import Mathlib.RingTheory.Derivation.Basic
import Summits.ResolutionOfSingularities.ResolutionOfSingularities.Theorems.ValuativeLuAlphaPTorsorDiscreteRounds

/-!
# The initial derivation along a discrete rank-one valuation, all base dimensions

Helper file for the line `pfaff-line-log-final-forms` of the crux `Valuative.LuAlphaPTorsor`
(item `stmt-ResolutionOfSingularities-0641`), branch `DiscreteAllDim` (the crux along every
discrete rank-one valuation, every base dimension), layer L2 (registered helper stub
`discreteAllDim_initialDerivation`). It is the dimension-free version of the two-dimensional
`discreteSequence_initialDerivation`
(`Theorems/ValuativeLuAlphaPTorsorDiscreteInitialDerivation.lean`).

Setting, abstracted to one stage `S` of the quadratic sequence: `S` is a subring of the field
`K'` dominated by the valuation ring `O'`; `π = u 0` has the LARGEST value `< 1`;
`u : Fin (d + 2) → K'` are non-units of `S` with dual derivations `Du l` of `K'` preserving `S`
(`Du l (u j) = δ_{lj}`); and `D` is ANY derivation of `K'` preserving `S` with `D a ≠ 0`.
PROVED (`discreteAllDim_initialDerivation`): there are `π' ∈ S` of the same value as `π` and a
derivation `D₀` of `K'` preserving `S` with `D₀ π' = 0` and `D₀ a ≠ 0`. Three cases:

* some `j ≠ 0` has `Du j a ≠ 0`: `π' := π`, `D₀ := Du j`;
* `Du j a = 0` for all `j ≠ 0` but `Du 0 a ≠ 0`: `π' := π + (u 1) ^ M`,
  `D₀ := Du 1 - (M (u 1)^{M-1}) • Du 0` (`M ≥ 2`, `M ≠ 0` in `K'`): `D₀ π' = 0`,
  `D₀ a = -M (u 1)^{M-1} Du 0 a ≠ 0`, and `v((u 1)^M) ≤ v(π)^M < v(π)` so `v(π') = v(π)`;
* `Du j a = 0` for all `j`: `π' := π`, `D₀ := D - ∑ j, (D (u j)) • Du j`, which kills every
  `u j` and agrees with `D` on `a`.

All [folklore] (elementary calculus of derivations on a regular local ring with a regular system
of parameters; Zariski; Abhyankar 1956, §2).
-/

set_option linter.dupNamespace false

namespace Summit.ResolutionOfSingularities.ResolutionOfSingularities.Theorems.PfaffLine

open Literature.AlgebraicGeometry.Resolution

namespace DiscreteAllDim

/-- Evaluating a finite sum of derivations of a field at an element. [folklore] -/
theorem derivation_sum_apply {K : Type} [Field K] {ι : Type} (s : Finset ι)
    (f : ι → Derivation ℤ K K) (z : K) : (s.sum f) z = s.sum fun j => f j z := by
  induction s using Finset.cons_induction with
  | empty => rw [Finset.sum_empty, Finset.sum_empty, Derivation.zero_apply]
  | cons i s hi ih => rw [Finset.sum_cons, Finset.sum_cons, Derivation.add_apply, ih]

end DiscreteAllDim

open DiscreteAllDim in
/-- **Initial derivation, all base dimensions** (layer L2 of the branch `DiscreteAllDim` of the
line `pfaff-line-log-final-forms`). At a stage `S` dominated by `O'`, with `π = u 0` of largest
value `< 1`, non-units `u : Fin (d + 2) → K'` of `S` with dual derivations `Du l` of `K'`
preserving `S`, and a derivation `D` of `K'` preserving `S` with `D a ≠ 0`: there are `π' ∈ S`
of the same value as `π` and a derivation `D₀` of `K'` preserving `S` with `D₀ π' = 0` and
`D₀ a ≠ 0`. [folklore] -/
theorem discreteAllDim_initialDerivation :
    ∀ (K' : Type) [Field K'] (O' : ValuationSubring K') (S : Subring K') (π a : K') (d M : ℕ) (u : Fin (d + 2) → K') (Du : Fin (d + 2) → Derivation ℤ K' K') (D : Derivation ℤ K' K'), Literature.AlgebraicGeometry.Resolution.SubringDominates S O'.toSubring → O'.valuation π < 1 → (∀ z : K', O'.valuation z < 1 → O'.valuation z ≤ O'.valuation π) → u 0 = π → (∀ j, u j ∈ S ∧ O'.valuation (u j) < 1) → (∀ l j, Du l (u j) = if l = j then 1 else 0) → (∀ l, ∀ z : K', z ∈ S → Du l z ∈ S) → (∀ z : K', z ∈ S → D z ∈ S) → a ∈ S → D a ≠ 0 → 2 ≤ M → (M : K') ≠ 0 → ∃ (π' : K') (D₀ : Derivation ℤ K' K'), π' ∈ S ∧ O'.valuation π' = O'.valuation π ∧ D₀ π' = 0 ∧ (∀ z : K', z ∈ S → D₀ z ∈ S) ∧ D₀ a ≠ 0 := by
  intro K' _ O' S π a d M u Du D _hdom hπ1 hmax hu0 huS hdual hDuS hDS _haS hDa hM hMK
  have hπS : π ∈ S := hu0 ▸ (huS 0).1
  by_cases h1 : ∃ j, j ≠ 0 ∧ Du j a ≠ 0
  · -- Case 1: some `j ≠ 0` has `Du j a ≠ 0`; `π' := π`, `D₀ := Du j`.
    obtain ⟨j, hj0, hja⟩ := h1
    refine ⟨π, Du j, hπS, rfl, ?_, hDuS j, hja⟩
    rw [← hu0, hdual j 0, if_neg hj0]
  push Not at h1
  have h10 : (1 : Fin (d + 2)) ≠ 0 := Fin.zero_ne_one.symm
  -- the dual relations at the indices `0` and `1`
  have hD0π : Du 0 π = 1 := by rw [← hu0, hdual 0 0, if_pos rfl]
  have hD1π : Du 1 π = 0 := by rw [← hu0, hdual 1 0, if_neg h10]
  have hD11 : Du 1 (u 1) = 1 := by rw [hdual 1 1, if_pos rfl]
  have hD01 : Du 0 (u 1) = 0 := by rw [hdual 0 1, if_neg h10.symm]
  rcases ne_or_eq (Du 0 a) 0 with h0 | h0
  · -- Case 2: `Du j a = 0` for `j ≠ 0` but `Du 0 a ≠ 0`;
    -- `π' := π + (u 1) ^ M`, `D₀ := Du 1 - (M (u 1)^{M-1}) • Du 0`.
    obtain ⟨m, rfl⟩ : ∃ m, M = m + 1 := ⟨M - 1, by omega⟩
    have hy0 : u 1 ≠ 0 := by
      intro h
      rw [h, map_zero] at hD11
      exact zero_ne_one hD11
    have hπ0 : π ≠ 0 := by
      intro h
      rw [h, map_zero] at hD0π
      exact zero_ne_one hD0π
    have hvπ0 : 0 < O'.valuation π := (Valuation.pos_iff _).mpr hπ0
    have hvyM : O'.valuation (u 1 ^ (m + 1)) < O'.valuation π := by
      rw [map_pow]
      calc O'.valuation (u 1) ^ (m + 1) ≤ O'.valuation π ^ (m + 1) :=
            pow_le_pow_left₀ zero_le (hmax (u 1) (huS 1).2) _
        _ < O'.valuation π := pow_lt_self_of_lt_one₀ hvπ0 hπ1 (by omega)
    refine ⟨π + u 1 ^ (m + 1), Du 1 - (((m + 1 : ℕ) : K') * u 1 ^ m) • Du 0,
      S.add_mem hπS (S.pow_mem (huS 1).1 _), ?_, ?_, ?_, ?_⟩
    · -- value
      exact Valuation.map_add_eq_of_lt_left _ hvyM
    · -- `D₀ π' = 0`
      rw [Derivation.sub_apply, Derivation.smul_apply, smul_eq_mul, map_add, map_add,
        Derivation.leibniz_pow, Derivation.leibniz_pow, hD0π, hD1π, hD11, hD01]
      simp only [Nat.add_sub_cancel, smul_eq_mul, nsmul_eq_mul, mul_zero, mul_one, add_zero,
        zero_add]
      ring
    · -- `D₀` preserves `S`
      intro z hz
      rw [Derivation.sub_apply, Derivation.smul_apply, smul_eq_mul]
      exact S.sub_mem (hDuS 1 z hz)
        (S.mul_mem (S.mul_mem (natCast_mem S _) (S.pow_mem (huS 1).1 _)) (hDuS 0 z hz))
    · -- `D₀ a ≠ 0`
      rw [Derivation.sub_apply, Derivation.smul_apply, smul_eq_mul, h1 1 h10, zero_sub,
        neg_ne_zero]
      exact mul_ne_zero (mul_ne_zero hMK (pow_ne_zero _ hy0)) h0
  · -- Case 3: `Du j a = 0` for all `j`; `π' := π`, `D₀ := D - ∑ j, (D (u j)) • Du j`.
    have hall : ∀ j, Du j a = 0 := by
      intro j
      rcases eq_or_ne j 0 with rfl | hj
      · exact h0
      · exact h1 j hj
    refine ⟨π, D - Finset.univ.sum fun j => (D (u j)) • Du j, hπS, rfl, ?_, ?_, ?_⟩
    · -- `D₀ π = D π - ∑ j, D (u j) * δ_{j0} = 0`
      rw [Derivation.sub_apply, derivation_sum_apply, ← hu0]
      simp_rw [Derivation.smul_apply, smul_eq_mul, hdual, mul_ite, mul_one, mul_zero]
      rw [Finset.sum_ite_eq' Finset.univ (0 : Fin (d + 2)) (fun j => D (u j)),
        if_pos (Finset.mem_univ _), sub_self]
    · -- `D₀` preserves `S`
      intro z hz
      rw [Derivation.sub_apply, derivation_sum_apply]
      refine S.sub_mem (hDS z hz) (sum_mem fun j _ => ?_)
      rw [Derivation.smul_apply, smul_eq_mul]
      exact S.mul_mem (hDS _ (huS j).1) (hDuS j z hz)
    · -- `D₀ a = D a ≠ 0`
      rw [Derivation.sub_apply, derivation_sum_apply]
      simp_rw [Derivation.smul_apply, smul_eq_mul, hall, mul_zero, Finset.sum_const_zero,
        sub_zero]
      exact hDa

end Summit.ResolutionOfSingularities.ResolutionOfSingularities.Theorems.PfaffLine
________________________
§ **EXERCISE DIRECTIONS**
Repeat exactly the lines that run from the opening of the listing through the line holding "are non-units of". Leave out everything else.

§ **OUTPUT OF THE TASK**
import Mathlib.RingTheory.Derivation.Basic
import Summits.ResolutionOfSingularities.ResolutionOfSingularities.Theorems.ValuativeLuAlphaPTorsorDiscreteRounds

/-!
# The initial derivation along a discrete rank-one valuation, all base dimensions

Helper file for the line `pfaff-line-log-final-forms` of the crux `Valuative.LuAlphaPTorsor`
(item `stmt-ResolutionOfSingularities-0641`), branch `DiscreteAllDim` (the crux along every
discrete rank-one valuation, every base dimension), layer L2 (registered helper stub
`discreteAllDim_initialDerivation`). It is the dimension-free version of the two-dimensional
`discreteSequence_initialDerivation`
(`Theorems/ValuativeLuAlphaPTorsorDiscreteInitialDerivation.lean`).

Setting, abstracted to one stage `S` of the quadratic sequence: `S` is a subring of the field
`K'` dominated by the valuation ring `O'`; `π = u 0` has the LARGEST value `< 1`;
`u : Fin (d + 2) → K'` are non-units of `S` with dual derivations `Du l` of `K'` preserving `S`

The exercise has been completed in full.